En el andén, unos agentes de las SS se ayudaban de perros lobos para hacer formar a decenas de hombres. Unos desnudos, otros vestidos con uniformes a rayas. Ni un grito de rebeldía, ni un murmullo de protesta. Un anciano se desplomó. Sobre las cabezas de los rezagados se abatían culatazos. Menos de diez minutos después de la maniobra, el rebaño humano se dirigió hacia unos camiones entoldados con los motores en marcha. Cuando éstos abandonaron el lugar, se hizo el silencio. Branier ya no veía a nadie en el andén. El tiempo parecía haberse detenido; era como si hubiera quedado olvidado, como si hubiera dejado de existir. Se sintió invadido por una falsa esperanza. Después de todo, en cualquier ejército hay negligencias administrativas que hacen posibles las huidas más increíbles. Branier buscó un objeto que le permitiera abrir la puerta del vagón. Hurgó entre la paja. Nada. El tabique… No era tan grueso. La emprendió a patadas con el endeble tablón. Al décimo golpe, se oyó un crujido. El tabique se había rajado por la parte inferior. Si pudiera pasar al compartimiento de al lado, seguramente encontraría una salida. Puede que los alemanes no hubieran cerrado esa parte del vagón tras haber desembarcado a sus presos. La parte inferior del tablón cedió. Sin preocuparse por las astillas, Branier arrancó con sus manos la parte restante. Los músculos de la espalda se le tensaron.
Estaba empapado en sudor, jadeante. La madera gemía, cedía poco a poco.
—Ya está —murmuró.
La puerta del vagón se corrió bruscamente. El gélido aire azotó en la cara al venerable, que arrojó el tablón destrozado al compartimiento de al lado.
En el andén, había un agente de las SS. Un jefe. El suboficial que había interrogado al venerable en Compiègne.
—Me decepciona, señor Branier. Esta tentativa de evasión es absurda. Síganos.
Branier bajó al andén con infinita parsimonia, como si se moviera a cámara lenta. Se dirigió al Mercedes negro, flanqueado por dos agentes de las SS con rostros curiosamente parecidos, contraídos y herméticos. Entonces descubrió el paisaje: la minúscula estación parecía perdida en medio de un circo de altas montañas cubiertas de nieve. Austria, tal vez… Branier se subió a la parte de atrás del vehículo. Los agentes lo encajonaron en el asiento del medio. El jefe se acomodó delante. No articuló ni una palabra en un trayecto que duró cerca de una hora. El Mercedes subía a poca velocidad por una carretera estrecha, en pendiente y con curvas muy cerradas. En las laderas de las montañas, aparecían retales de hierba que manchaban de verde los campos nevados. El inicio de la primavera. El coche pasó por un bonito pueblo con sus casas de madera en colores llamativos. Una abadía románica, fuentes de piedra, callejuelas impecables; luego, un campo de árboles frutales de los cuales algunos pronto florecerían. La vida que renacía. El placer de contemplarla. El impulso de correr, de salir de aquel vehículo siniestro como un ataúd.
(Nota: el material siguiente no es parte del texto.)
/-!
# The transport flux into a weighted Galerkin energy as a PHYSICAL-SPACE double integral against the
# gradient kernel of the weight

Analysis/FunctionSpaces support file (one definition — the gradient kernel of a finitely supported Fourier
weight — and proofs; no named facts).  For a real vector field `w ∈ L²(𝕋^d; ℝ^d)`, a continuous drift
`b : 𝕋^d → ℝ^d` and real weights `ω` on a finite frequency set `F`, the transport flux of the weighted
Galerkin identity (`FluidPDE.PassiveVectorTensorWeightedGalerkinIdentity`, Fourier form, `A = 0`)
`Fl(ω) = Σ_{k∈F} ω_k Re Σ_a 2πi k_a ⟪𝓕(b_a w)(k), ŵ(k)⟫`
is the double integral `∫∫ ⟨w(x), w(y)⟩ b(y)·∇K_ω(y − x) dx dy` against the GRADIENT KERNEL
`∇K_ω(z)_a = Σ_{k∈F} ω_k Re(2πi k_a e_k(z))` of the weight (`K_ω = Σ ω_k Re e_k`; product ↔ convolution:
`⟪𝓕(b_a w)(k), ŵ(k)⟫ = ∫∫ e_k(y) e_{−k}(x) b_a(y) ⟨w(x), w(y)⟩`, Fubini).  This puts the flux in the
form in which the drift is a FUNCTION (so that its Lipschitz constant, not a Wiener norm of its coefficients,
controls the commutator with the multiplier — DiPerna–Lions' commutator lemma, Constantin–E–Titi's identity);
the symmetrisation `Fl(ω) = ½∫∫⟨w(x),w(y)⟩(b(y) − b(x))·∇K_ω(y−x)`, the double-difference form
`Fl(ω) = −¼∫∫|w(x) − w(y)|²(b(y) − b(x))·∇K_ω(y−x)` for weakly divergence-free `b`, and the Lipschitz bound
are the companion file `TorusTransportFluxSymm`.

* `fluxKernelGrad F ω a` — the gradient kernel; continuous, bounded, ODD, zero mean;
* `inner_mFourierCoeff_smul_eq_integral_prod` — the modal pairing as a double integral;
* `weightedFlux_eq_integral_prod` — the weighted flux as a double integral against `∇K_ω`.

Consumer: cell `ad-ideate`, K1L_D `stmt-AnomalousDissipation-27980`, W3-E `stub_effectiveFrameEnergyL` (i): the
two-weight Lyapunov functional along the LAGRANGIAN carrier, whose gradient Wiener norm is inflated (phase
modulation) while its Lipschitz constant is the strain rate (crux memo `Lines/onelevel-W3E-k3l-lyapunov.md`).

## Mathlib / tree search
Tree: `TorusTrigPoly` (`integral_mFourier`, `integral_mFourier_neg_mul_coord`), `TorusFourierCalculus.mFourier_apply_add`,
`TorusCommutatorEstimate.convolution_mul_sub_mul_convolution` (the mollifier version of the double difference),
`Fourier/LatticeTransportFluxSymm` (the lattice version, Wiener constant).  Mathlib: `integral_prod_mul`,
`Integrable.mul_prod`, `Measure.volume_eq_prod`, `integral_re`, `integral_conj`.

## References
* R. J. DiPerna, P.-L. Lions, Invent. Math. 98 (1989), §II.1, Lemma II.1. [`DiPernaLions1989`]
* P. Constantin, W. E, E. S. Titi, Comm. Math. Phys. 165 (1994), (9)–(10). [`ConstantinETiti1994`]
-/

noncomputable section
open scoped Classical in
/-- **The characteristic-`ℓ` heart: `g_0 ∣ Σ_i g_i codim (kⁿ)^{G_i}` for a matrix representation of
the inertia group over a finite field `k` of characteristic `ℓ ≠ p`**, from the two arithmetic
inputs (D), (HA) — the modular counterpart of `card_inertia_dvd_sum_of_brauer`.  Setting: `R`
Dedekind with fraction field `K`, `L/K` finite Galois with group `G`, `𝔔` a maximal ideal of
`integralClosure R L` with separable residue extension and residue characteristic `p`
(`p ∈ 𝔔`), `I = G_0 = I(𝔔)`, `G_i = 1` for `i ≥ N`; the inertia group is transported to universe
`0` (`Shrink`) and `card_dvd_sum_card_mul_codimFixed_modular` is applied: `F_0 = Γ`, and the
`F_i = G_i`, `i ≥ 1`, are `p`-groups (`Ideal.isPGroup_ramificationSubgroup_one`), of order prime to
`ℓ` because `(p : k) ≠ 0`.
Ref: Serre, *Local Fields*, Ch. VI §2, proof of Thm 1' (p. 103); Serre, *Linear Representations*,
§18.4 Thm 43 (i); Katz, Prop. 1.9 (`A = 𝔽_λ`).
[cite: SerreLocalFields1979, Ch. VI §2, Thm 1' (proof)] [cite: Katz1988, Ch. 1, Prop. 1.9 (and its proof)] -/
theorem card_inertia_dvd_sum_modular (R : Type u) {L : Type*} [CommRing R]
    [IsDedekindDomain R] [Algebra R K] [IsFractionRing R K] [Field L] [Algebra K L]
    [Algebra R L] [IsScalarTower R K L] [FiniteDimensional K L] [IsGalois K L]
    (𝔔 : Ideal (integralClosure R L)) [𝔔.IsMaximal]
    [Algebra.IsSeparable (R ⧸ 𝔔.under R) (integralClosure R L ⧸ 𝔔)]
    (I : Subgroup (L ≃ₐ[K] L)) (hI : I = 𝔔.inertia (L ≃ₐ[K] L))
    {N : ℕ} (hN : ∀ i, N ≤ i → 𝔔.ramificationSubgroup (L ≃ₐ[K] L) i = ⊥)
    {p : ℕ} [Fact p.Prime] (hp : (p : integralClosure R L) ∈ 𝔔)
    (hD : card_inf_inertia_dvd_finsum_lowerIndex R (K := K) (L := L))
    (hHA : card_inf_inertia_dvd_finsum_card_inf_ramificationSubgroup R (K := K) (L := L))
    {k : Type v} [Field k] [Finite k] {ℓ : ℕ} [Fact ℓ.Prime] [CharP k ℓ] (hpk : (p : k) ≠ 0)
    {m : ℕ} (τ₀ : I →* Matrix (Fin m) (Fin m) k) :
    Nat.card I ∣ ∑ i ∈ range N, Nat.card (𝔔.ramificationSubgroup (L ≃ₐ[K] L) i) *
      Representation.codimFixed
        ((Matrix.toLinAlgEquiv' (R := k) (n := Fin m)).toRingEquiv.toMonoidHom.comp τ₀)
        ((𝔔.ramificationSubgroup (L ≃ₐ[K] L) i).comap I.subtype) := by
  classical
  haveI : IsNoetherianRing (integralClosure R L) :=
    IsIntegralClosure.isNoetherianRing R K L (integralClosure R L)
  haveI : FaithfulSMul (L ≃ₐ[K] L) (integralClosure R L) := faithfulSMul_algEquiv_integralClosure R
  set τk : Representation k I (Fin m → k) :=
    (Matrix.toLinAlgEquiv' (R := k) (n := Fin m)).toRingEquiv.toMonoidHom.comp τ₀ with hτk
  set e : Shrink.{0} I ≃* I := Shrink.mulEquiv with he
  letI : Fintype (Shrink.{0} I) := Fintype.ofEquiv I e.toEquiv.symm
  set j : Shrink.{0} I →* (L ≃ₐ[K] L) := I.subtype.comp e.toMonoidHom with hj
  have hjinj : Function.Injective j := Subtype.val_injective.comp e.injective
  have hjr : j.range = 𝔔.inertia (L ≃ₐ[K] L) := by
    rw [← hI]
    ext s
    constructor
    · rintro ⟨x, rfl⟩
      exact (e x).2
    · intro hs
      exact ⟨e.symm ⟨s, hs⟩, by simp [hj]⟩
  have hIj : 𝔔.inertia (L ≃ₐ[K] L) ≤ j.range := by rw [hjr]
  set F : ℕ → Subgroup (Shrink.{0} I) :=
    fun i => (𝔔.ramificationSubgroup (L ≃ₐ[K] L) i).comap j with hF
  set ι : Shrink.{0} I → ℕ := fun s => (lowerIndex 𝔔 (L ≃ₐ[K] L) (j s)).toNat with hι
  have hιN : ∀ s, s ≠ 1 → ι s = ((range N).filter fun i => s ∈ F i).card := by
    intro s hs
    simp only [hι, hF]
    rw [lowerIndex_toNat_eq_card_filter 𝔔 hN (fun h1 => hs (hjinj (by rw [h1, map_one])))]
    rfl
  have hconj : ∀ s t : Shrink.{0} I, ι (t⁻¹ * s * t) = ι s := by
    intro s t
    simp only [hι, map_mul, map_inv]
    have ht : (j t)⁻¹ ∈ 𝔔.decompositionSubgroup (L ≃ₐ[K] L) :=
      Subgroup.inv_mem _ (𝔔.inertia_le_decompositionSubgroup (L ≃ₐ[K] L) (hjr ▸ ⟨t, rfl⟩))
    have := lowerIndex_conj 𝔔 (s := j s) ht
    rw [inv_inv] at this
    rw [this]
  have hD' : ∀ (H : Subgroup (Shrink.{0} I)) [DecidablePred (· ∈ H)],
      Nat.card H ∣ ∑ s ∈ univ.filter (· ∉ H), ι s := by
    intro H _
    exact card_dvd_sum_lowerIndex_of 𝔔 j hjinj hjr H (hD 𝔔 (H.map j))
  have hHA' : ∀ (H : Subgroup (Shrink.{0} I)) (θ : H →* ℂˣ),
      Nat.card H ∣ ∑ i ∈ range N,
        if (H ⊓ F i).subgroupOf H ≤ θ.ker then 0 else Nat.card ↥(H ⊓ F i) := by
    intro H θ
    exact card_dvd_sum_card_of 𝔔 j hjinj hjr hN H θ
      (hHA 𝔔 (H.map j) (θ.comp (H.equivMapOfInjective j hjinj).symm.toMonoidHom))
  -- the `F_i ≠ Γ` (so `i ≥ 1`) are `p`-groups, hence of order prime to `ℓ`
  have hP1 : IsPGroup p (𝔔.ramificationSubgroup (L ≃ₐ[K] L) 1) :=
    Ideal.isPGroup_ramificationSubgroup_one 𝔔 (L ≃ₐ[K] L) Ideal.IsPrime.ne_top' hp
  have hFℓ : ∀ i ∈ range N, F i ≠ ⊤ → ¬ ℓ ∣ Nat.card (F i) := by
    intro i _ hne hdvd
    have hi0 : i ≠ 0 := by
      rintro rfl
      apply hne
      rw [eq_top_iff]
      intro s _
      rw [hF, Subgroup.mem_comap, Ideal.ramificationSubgroup_zero, ← hjr]
      exact ⟨s, rfl⟩
    obtain ⟨i', rfl⟩ := Nat.exists_eq_succ_of_ne_zero hi0
    obtain ⟨a, ha⟩ := (hP1.to_le (𝔔.ramificationSubgroup_antitone (L ≃ₐ[K] L)
        (Nat.succ_le_succ (Nat.zero_le i')))).exists_card_eq
    rw [hF, card_comap_ramificationSubgroup 𝔔 (L ≃ₐ[K] L) j hjinj hIj, ha] at hdvd
    have hℓp : ℓ = p := (Nat.prime_dvd_prime_iff_eq (Fact.out : ℓ.Prime) Fact.out).mp
      ((Fact.out : ℓ.Prime).dvd_of_dvd_pow hdvd)
    apply hpk
    rw [← hℓp]
    exact CharP.cast_eq_zero k ℓ
  have hmain := card_dvd_sum_card_mul_codimFixed_modular F N ι hιN hconj hD' hHA' hFℓ
    (τ₀.comp e.toMonoidHom)
  -- translate back
  have hcardΓ : Fintype.card (Shrink.{0} I) = Nat.card I := by
    rw [← Nat.card_eq_fintype_card]
    exact Nat.card_congr e.toEquiv
  have hterm : ∀ i, Nat.card (F i) * Representation.codimFixed
      ((Matrix.toLinAlgEquiv' (R := k) (n := Fin m)).toRingEquiv.toMonoidHom.comp
        (τ₀.comp e.toMonoidHom)) (F i) =
      Nat.card (𝔔.ramificationSubgroup (L ≃ₐ[K] L) i) *
        Representation.codimFixed τk ((𝔔.ramificationSubgroup (L ≃ₐ[K] L) i).comap I.subtype) := by
    intro i
    rw [card_comap_ramificationSubgroup 𝔔 (L ≃ₐ[K] L) j hjinj hIj i]
    congr 1
    rw [show F i = ((𝔔.ramificationSubgroup (L ≃ₐ[K] L) i).comap I.subtype).comap
      e.toMonoidHom from (Subgroup.comap_comap _ _ _).symm,
      show (Matrix.toLinAlgEquiv' (R := k) (n := Fin m)).toRingEquiv.toMonoidHom.comp
        (τ₀.comp e.toMonoidHom) = τk.comp e.toMonoidHom from rfl, codimFixed_comp_mulEquiv]
  rw [hcardΓ, Finset.sum_congr rfl fun i _ => hterm i] at hmain
  exact hmain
Aquella primavera colmaba los ojos del venerable. El antiguo lema masónico acudió a sus labios: «Ni esperar para actuar ni triunfar para perseverar». En el lugar al que iba, no existía la esperanza. Habría que inventarla, reconstruirla. Esta savia resucitada tenía que penetrar en su interior, nutrirlo en los peores momentos.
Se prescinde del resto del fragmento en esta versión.